The threshold for having to register varies between member states. It is currently around £70,000 in the UK but can be lower in other territories. A UK supplier would be able to apply the zero rate on sales up to the threshold in the destination country, but then would be required to register and account for VAT in the member state of the customer. Suppliers in other member states could be looking greedily at the UK market with one eye on making extra profits. If they can retain their cover price and control distribution costs, then they could look to take advantage of the UK zero rate for magazines and periodicals.
For example, a UK supplier wishing to sell magazines directly to readers in Germany from another EU member state would be able to apply the zero VAT rate until the values reached EUR 100,000 in a year, however after that threshold has been exceeded he would be required to register for VAT in Germany and account for further sales at the German VAT rate of 7%. On the other hand, a German supplier would have to account for 7% German VAT on sales to UK readers from another member state up a value of £70,000 in a year, after which he could legitimately register for UK VAT and charge VAT at the zero rate.
Leveling the Playing Field
Publishers and distributors with pan European markets are increasingly considering indirect tax as a driver in their decisions on strategic entry into new markets and sales territories. Whether they choose to use a non-EU fulfilment location or look to take advantage of the lower VAT rates in other territories, the options are many and varied. The Danish example clearly shows that, although tax is an important consideration, when taken to extremes it can cause problems both to local tax authorities and of course to the local market itself.
The question I am regularly asked is whether we will ever see a harmonisation of VAT rates across the 25 member states which would in part eliminate some of the arguments and issues here. The stark reality is that this is unlikely to happen imminently. Those countries with positive VAT rates will be keen to preserve their tax revenues whereas those with a zero rate, like the UK, will be conscious that adding VAT would be a politically unpopular move and they could expect a backlash from the industry. In addition to all this, all member states are constrained by the framework of the European legislation itself and no member state has complete flexibility as to the rate that it charges either on physical or digital publications.
What Next
So we are left with a distorted single market. The availability of the low value relief, as demonstrated in Denmark, adds further complications as the EU does not exist in a vacuum, free from outside sales pressures and fulfilment options.

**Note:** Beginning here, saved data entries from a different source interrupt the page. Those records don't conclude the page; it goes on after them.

/-- FIRST ORDER ON A BALL WITH A MARGIN: `f` holomorphic with `‖f‖ ≤ M_b` on the open ball `ball 0 R` of a complex normed space, `r₀ + ϱ < R`, `ϱ > 0` ⟹ for
`‖x‖, ‖y‖ ≤ r₀`: `‖f x − f y‖ ≤ (4M_b∕ϱ)·‖x − y‖` — `Dimock2015.norm_sub_le_of_margin` with the comparison set `closedBall 0 r₀`. [folklore] -/
theorem norm_sub_le_of_ballMargin {f : Pot → ℂ} {R r₀ ϱ Mb : ℝ} (hϱ : 0 < ϱ) (hR : r₀ + ϱ < R)
    (hf : DifferentiableOn ℂ f (ball 0 R)) (hM : ∀ p ∈ ball (0 : Pot) R, ‖f p‖ ≤ Mb) {x y : Pot} (hx : ‖x‖ ≤ r₀) (hy : ‖y‖ ≤ r₀) :
    ‖f x - f y‖ ≤ 4 * Mb / ϱ * ‖x - y‖ := by
  refine norm_sub_le_of_margin (S := closedBall 0 r₀) hϱ hf hM (fun q hq z hz => ?_) (mem_closedBall_zero_iff.mpr hx) (mem_closedBall_zero_iff.mpr hy)
  rw [mem_closedBall_zero_iff] at hq
  rw [mem_closedBall, dist_eq_norm] at hz
  rw [mem_ball_zero_iff]
  calc ‖z‖ = ‖(z - q) + q‖ := by rw [sub_add_cancel]
    _ ≤ ‖z - q‖ + ‖q‖ := norm_add_le _ _
    _ < R := by linarith

/-- ★ **THREE-POINT SECOND ORDER ON A BALL WITH A MARGIN.**  `f` holomorphic with `‖f‖ ≤ M_b` on `ball 0 R`, `r₀ + ϱ < R`, `ϱ > 0`; then for ANY three points of norm `≤ r₀`:
**`‖f x₁ − 2 f x₂ + f x₃‖ ≤ (4M_b∕ϱ)·‖x₁ − 2x₂ + x₃‖ + (16M_b∕ϱ²)·‖x₁ − x₃‖²`** — the MIDPOINT SPLIT `f x₁ − 2f x₂ + f x₃ = (f x₁ − 2f m + f x₃) + 2(f m − f x₂)`, `m = (x₁ + x₃)∕2`
(norm `≤ r₀` by convexity): the symmetric second difference ALONG THE LINE through `x₃, m, x₁` by `B12Ineq418Flat.norm_secondDiff_le` (margin `ϱ∕4` when `‖x₁ − x₃‖ ≤ ϱ∕2`; the
trivial bound `4M_b ≤ 16M_b‖x₁ − x₃‖²∕ϱ²` otherwise), the first difference `f m − f x₂` by `norm_sub_le_of_ballMargin` (`‖m − x₂‖ = ‖x₁ − 2x₂ + x₃‖∕2`).  No linearity of a
derivative and no plane-holomorphy is used — complex LINES suffice. [folklore] -/
theorem norm_threePoint_le_of_ballMargin {f : Pot → ℂ} {R r₀ ϱ Mb : ℝ} (hϱ : 0 < ϱ) (hR : r₀ + ϱ < R)
    (hf : DifferentiableOn ℂ f (ball 0 R)) (hM : ∀ p ∈ ball (0 : Pot) R, ‖f p‖ ≤ Mb) {x₁ x₂ x₃ : Pot} (h₁ : ‖x₁‖ ≤ r₀) (h₂ : ‖x₂‖ ≤ r₀) (h₃ : ‖x₃‖ ≤ r₀) :
    ‖f x₁ - 2 * f x₂ + f x₃‖ ≤ 4 * Mb / ϱ * ‖x₁ - (2 : ℂ) • x₂ + x₃‖ + 16 * Mb / ϱ ^ 2 * ‖x₁ - x₃‖ ^ 2 := by
  have hr₀ : 0 ≤ r₀ := (norm_nonneg _).trans h₁
  have hR0 : 0 < R := by linarith
  have hMb : 0 ≤ Mb := (norm_nonneg _).trans (hM 0 (mem_ball_self hR0))
  have hball : ∀ p : Pot, ‖p‖ ≤ r₀ → p ∈ ball (0 : Pot) R := fun p hp => mem_ball_zero_iff.mpr (by linarith)
  -- the midpoint `m` and the half-chord `V` (opaque names)
  obtain ⟨m, hm⟩ : ∃ m : Pot, m = (2⁻¹ : ℂ) • (x₁ + x₃) := ⟨_, rfl⟩
  obtain ⟨V, hV⟩ : ∃ V : Pot, V = (2⁻¹ : ℂ) • (x₁ - x₃) := ⟨_, rfl⟩
  have h2 : ‖(2⁻¹ : ℂ)‖ = 2⁻¹ := by rw [norm_inv, Complex.norm_ofNat]
  have hVn : ‖V‖ = ‖x₁ - x₃‖ / 2 := by rw [hV, norm_smul, h2]; ring
  have hmn : ‖m‖ ≤ r₀ := by
    rw [hm, norm_smul, h2]
    have := norm_add_le x₁ x₃
    linarith
  have hmV : x₃ + V = m := by rw [hV, hm]; module
  have hx₁ : x₃ + V + V = x₁ := by rw [hV]; module
  have hmx : m - x₂ = (2⁻¹ : ℂ) • (x₁ - (2 : ℂ) • x₂ + x₃) := by rw [hm]; module
  -- the split
  have esplit : f x₁ - 2 * f x₂ + f x₃ = (f (x₃ + V + V) - f (x₃ + V) - f (x₃ + V) + f x₃) + 2 * (f m - f x₂) := by
    rw [hx₁, hmV]; ring
  rw [esplit]
  refine (norm_add_le _ _).trans ?_
  rw [add_comm (4 * Mb / ϱ * _)]
  refine add_le_add ?_ ?_
  · -- the symmetric second difference along the line through `x₃, m, x₁`
    by_cases hsmall : ‖x₁ - x₃‖ ≤ ϱ / 2
    · have hVϱ : ‖V‖ ≤ ϱ / 4 := by rw [hVn]; linarith
      have hmem : ∀ s t : ℂ, ‖s‖ * ‖V‖ < ‖V‖ + ϱ / 4 → ‖t‖ * ‖V‖ < ‖V‖ + ϱ / 4 → x₃ + s • V + t • V ∈ ball (0 : Pot) R := by
        intro s t hs ht
        rw [mem_ball_zero_iff]
        have e1 : ‖s • V‖ = ‖s‖ * ‖V‖ := norm_smul s V
        have e2 : ‖t • V‖ = ‖t‖ * ‖V‖ := norm_smul t V
        calc ‖x₃ + s • V + t • V‖ ≤ ‖x₃ + s • V‖ + ‖t • V‖ := norm_add_le _ _
          _ ≤ ‖x₃‖ + ‖s • V‖ + ‖t • V‖ := by gcongr; exact norm_add_le _ _
          _ < r₀ + (‖V‖ + ϱ / 4) + (‖V‖ + ϱ / 4) := by rw [e1, e2]; linarith
          _ ≤ r₀ + ϱ := by linarith
          _ < R := hR
      have h := norm_secondDiff_le isOpen_ball hf hMb (by positivity : (0 : ℝ) < ϱ / 4) x₃ V V hmem hM
      refine h.trans ?_
      have hϱ2 : 0 < ϱ ^ 2 := by positivity
      have e : Mb * ‖V‖ * ‖V‖ / (ϱ / 4) ^ 2 = 4 * (Mb / ϱ ^ 2 * ‖x₁ - x₃‖ ^ 2) := by rw [hVn]; field_simp; ring
      have e' : 16 * Mb / ϱ ^ 2 * ‖x₁ - x₃‖ ^ 2 = 16 * (Mb / ϱ ^ 2 * ‖x₁ - x₃‖ ^ 2) := by ring
      have h0 : 0 ≤ Mb / ϱ ^ 2 * ‖x₁ - x₃‖ ^ 2 := by positivity
      rw [e, e']
      linarith
    · -- far apart (`ϱ∕2 < ‖x₁ − x₃‖`): the trivial bound `4M_b ≤ 16M_b‖x₁ − x₃‖²∕ϱ²`
      have hlt : ϱ / 2 < ‖x₁ - x₃‖ := lt_of_not_ge hsmall
      have hb1 := hM _ (hball _ h₁)
      have hb3 := hM _ (hball _ h₃)
      have hbm := hM _ (hball _ hmn)
      rw [hx₁, hmV]
      have h4 : ‖f x₁ - f m - f m + f x₃‖ ≤ 4 * Mb := by
        calc ‖f x₁ - f m - f m + f x₃‖ ≤ ‖f x₁ - f m - f m‖ + ‖f x₃‖ := norm_add_le _ _
          _ ≤ ‖f x₁ - f m‖ + ‖f m‖ + ‖f x₃‖ := by gcongr; exact norm_sub_le _ _
          _ ≤ ‖f x₁‖ + ‖f m‖ + ‖f m‖ + ‖f x₃‖ := by gcongr; exact norm_sub_le _ _
          _ ≤ Mb + Mb + Mb + Mb := by gcongr
          _ = 4 * Mb := by ring
      refine h4.trans ?_
      have hsq : ϱ ^ 2 / 4 ≤ ‖x₁ - x₃‖ ^ 2 := by nlinarith [norm_nonneg (x₁ - x₃)]
      have hϱ2 : 0 < ϱ ^ 2 := by positivity
      calc 4 * Mb = 16 * Mb / ϱ ^ 2 * (ϱ ^ 2 / 4) := by field_simp; ring
        _ ≤ 16 * Mb / ϱ ^ 2 * ‖x₁ - x₃‖ ^ 2 := mul_le_mul_of_nonneg_left hsq (by positivity)
  · -- twice the first difference at the midpoint
    rw [norm_mul, Complex.norm_ofNat]
    have h := norm_sub_le_of_ballMargin hϱ hR hf hM hmn h₂
    rw [hmx, norm_smul, h2] at h
    calc 2 * ‖f m - f x₂‖ ≤ 2 * (4 * Mb / ϱ * (2⁻¹ * ‖x₁ - (2 : ℂ) • x₂ + x₃‖)) := by gcongr
      _ = 4 * Mb / ϱ * ‖x₁ - (2 : ℂ) • x₂ + x₃‖ := by ring

end Banach

/-! ## §2 ★ The generator schemas (G-T1) and (G-T2-old) from the analytic reading (one generator `G : GenTower P 𝔸 M`, space table `sp`, admissibility `Adm`) -/
section Gen

variable {P : Params} {𝔸 : Type} {M : ℕ} (G : GenTower P 𝔸 M) (sp : (k : ℕ) → (domSys P M (k + 1)).Dom → Set (CPair P 𝔸))
  (Adm : (k : ℕ) → OlderTerms P 𝔸 M k → Prop)
  {Pot : ℕ → Type*} [∀ k, NormedAddCommGroup (Pot k)] [∀ k, NormedSpace ℂ (Pot k)]
  (ρ : (k : ℕ) → OlderTerms P 𝔸 M k → Pot k) (A : (k : ℕ) → ℝ → CPair P 𝔸 → (domSys P M (k + 1)).Dom → Pot k → ℂ)

/-- A decay-weighted majorant of norms at a NON-EMPTY space table (on the inhabited domain types of record: the single-cube domain `cubeDom`) is non-negative. [folklore] -/
theorem majorant_nonneg_of_table (hsp : ∀ k X, (sp k X).Nonempty) {κ : ℝ} {k' : ℕ} {Dv : ℝ} (nr : (domSys P M (k' + 1)).Dom → CPair P 𝔸 → ℝ)
    (hnr : ∀ Y φ', 0 ≤ nr Y φ') (h : ∀ (Y : (domSys P M (k' + 1)).Dom), ∀ φ' ∈ sp k' Y, nr Y φ' ≤ Real.exp (-(κ * (domSys P M (k' + 1)).dj Y)) * Dv) :
    0 ≤ Dv := by
  obtain ⟨φ', hφ'⟩ := hsp k' (cubeDom P M (k' + 1) 0)
  have h1 := h _ φ' hφ'
  have hpos : 0 < Real.exp (-(κ * (domSys P M (k' + 1)).dj (cubeDom P M (k' + 1) 0))) := Real.exp_pos _
  nlinarith [hnr (cubeDom P M (k' + 1) 0) φ']

/-- Reading an entry bound `nr ≤ e^{−κd}·Dv` as `e^{κd}·nr ≤ Dv`. [folklore] -/
theorem exp_mul_le_of_le_exp_neg_mul {κ dY nr Dv : ℝ} (h : nr ≤ Real.exp (-(κ * dY)) * Dv) : Real.exp (κ * dY) * nr ≤ Dv := by
  have hpos : 0 < Real.exp (κ * dY) := Real.exp_pos _
  calc Real.exp (κ * dY) * nr ≤ Real.exp (κ * dY) * (Real.exp (-(κ * dY)) * Dv) := mul_le_mul_of_nonneg_left h hpos.le
    _ = Dv := by rw [← mul_assoc, ← Real.exp_add, add_neg_cancel, Real.exp_zero, one_mul]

It is clearly too simplistic to compare the various VAT rates across the EU and the potential availability of the low value relief when deciding on potential viable new sales territories. That being the case, while the distortion exists, some businesses will inevitably look to obtain a favourable outcome where possible and to use the distortions to their commercial advantage as long as this remains within the boundaries of the law. The Aland Islands episode required a change in the law to protect the Danish market and the concern is that other markets may soon find themselves under similar pressures.